Let’s assume for a second, that somehow the hundreds of small businesses and independent Web entrepreneurs were actually given a seat at the (extremely large) negotiating table and managed to find the resources in their meager budgets to spend weeks or months wheeling and dealing with the big-shots in D.C. Do we have any reason to believe that their voices will carry the same weight as those of, say, a handful of the Silicon Valley giants?
Of course not. Not only do Google, Microsoft, Apple and other giants enjoy the advantage of having economies of scale — meaning in this case that they have huge budgets and entire divisions of experts able to research, formulate and enunciate their ‘interests’ in legal and economic terms — but they also have the advantage of financial and political clout.

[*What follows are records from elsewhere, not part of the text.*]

import Summits.HubbardSuperconductivity.HubbardSuperconductivity.Theses.PolyaSchurPairBoson
import Summits.AtomisticToContinuum.BoseEinsteinCondensation.Theorems.BECStronglyRayleighStableImpliesPairCoherence

/-!
# Route `PolyaSchurPairBoson`, support `StableImpliesPairCoherence` (stmt-HubbardSuperconductivity-10292)

From zero-freeness of the generating polynomial of a nonnegative `φ` supported on `N`-sets
(`N ≥ 2`) to the pair-insertion coherence inequality
`N(N−1) Σ_S φ(S)² ≤ Σ_{|T|=N−2} [(Σ_x (r^T_x)³)/(Σ_x r^T_x) + (Σ_x (r^T_x)²)²/(Σ_x r^T_x)²]`. The item is
stated VERBATIM as the BEC route's support `stmt-AtomisticToContinuum-9675`
(`BECStronglyRayleigh.StableImpliesPairCoherence`), proved in the tree
(`Summit.AtomisticToContinuum.BoseEinsteinCondensation.Theorems.StableImpliesPairCoherence_proof`,
`Theorems/BECStronglyRayleighStableImpliesPairCoherence.lean`); the propositions are syntactically
equal (`Iff.rfl`), so the proof transfers.

Sources: P. Brändén, J. Huh, Ann. Math. 192 (2020) 821 (Lorentzian polynomials); the BEC route's
landed proof. No definition is introduced.
-/

set_option linter.dupNamespace false

namespace Summit.HubbardSuperconductivity.HubbardSuperconductivity.Theorems.PolyaSchurPairBoson

open Summit.HubbardSuperconductivity.HubbardSuperconductivity.Theses.PolyaSchurPairBoson

/-- The Hubbard-route item and the BEC-route item are one proposition. [folklore] -/
theorem stableImpliesPairCoherence_iff_bec :
    StableImpliesPairCoherence ↔
      Summit.AtomisticToContinuum.BoseEinsteinCondensation.Theses.BECStronglyRayleigh.StableImpliesPairCoherence :=
  Iff.rfl

/-- **`StableImpliesPairCoherence` holds** (route `PolyaSchurPairBoson`, item
`stmt-HubbardSuperconductivity-10292`): transferred from the landed BEC-route theorem
`StableImpliesPairCoherence_proof`. Brändén–Huh, Ann. Math. 192 (2020) 821. [folklore] -/
theorem stableImpliesPairCoherence_proof : StableImpliesPairCoherence :=
  stableImpliesPairCoherence_iff_bec.mpr
    Summit.AtomisticToContinuum.BoseEinsteinCondensation.Theorems.StableImpliesPairCoherence_proof

end Summit.HubbardSuperconductivity.HubbardSuperconductivity.Theorems.PolyaSchurPairBoson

Thus it isn’t just that the blue-chip tech companies will be able to state their case in a more persuasive and informed manner than the little entrepreneurs, but they are also in a position to more effectively pull the necessary strings needed to get the stakeholders on the other side of the table (i.e. politicians, technocrats and consumer advocates) to see things their way.
The situation this presents seems reminiscent of the early days of so-called trust-busting in the U.S. — a misnomer if ever there was one — where the steel and railroad magnates got together with politicians to design the rules that would govern their industries. The result was a Pandora’s box of ‘anti-trust’ laws that actually served to stifle and choke out small competitors who sought to challenge the market dominance of the industries’ Goliaths.
Thus for all the laudatory talk about the transparency and fairness of multi-stakeholder processes, why in the world would this process be any more transparent or fair than, say, a session of Congress, where deals on legislation are often made behind closed doors long before a bill goes to the floor for a vote?
In closing, consumers and users of the products and services from which our politicians and professional do-gooders would like to protect us need to be aware that the enchanting multi-stakeholder process theory will inevitably turn into a far less charming and sordid reality once it convenes.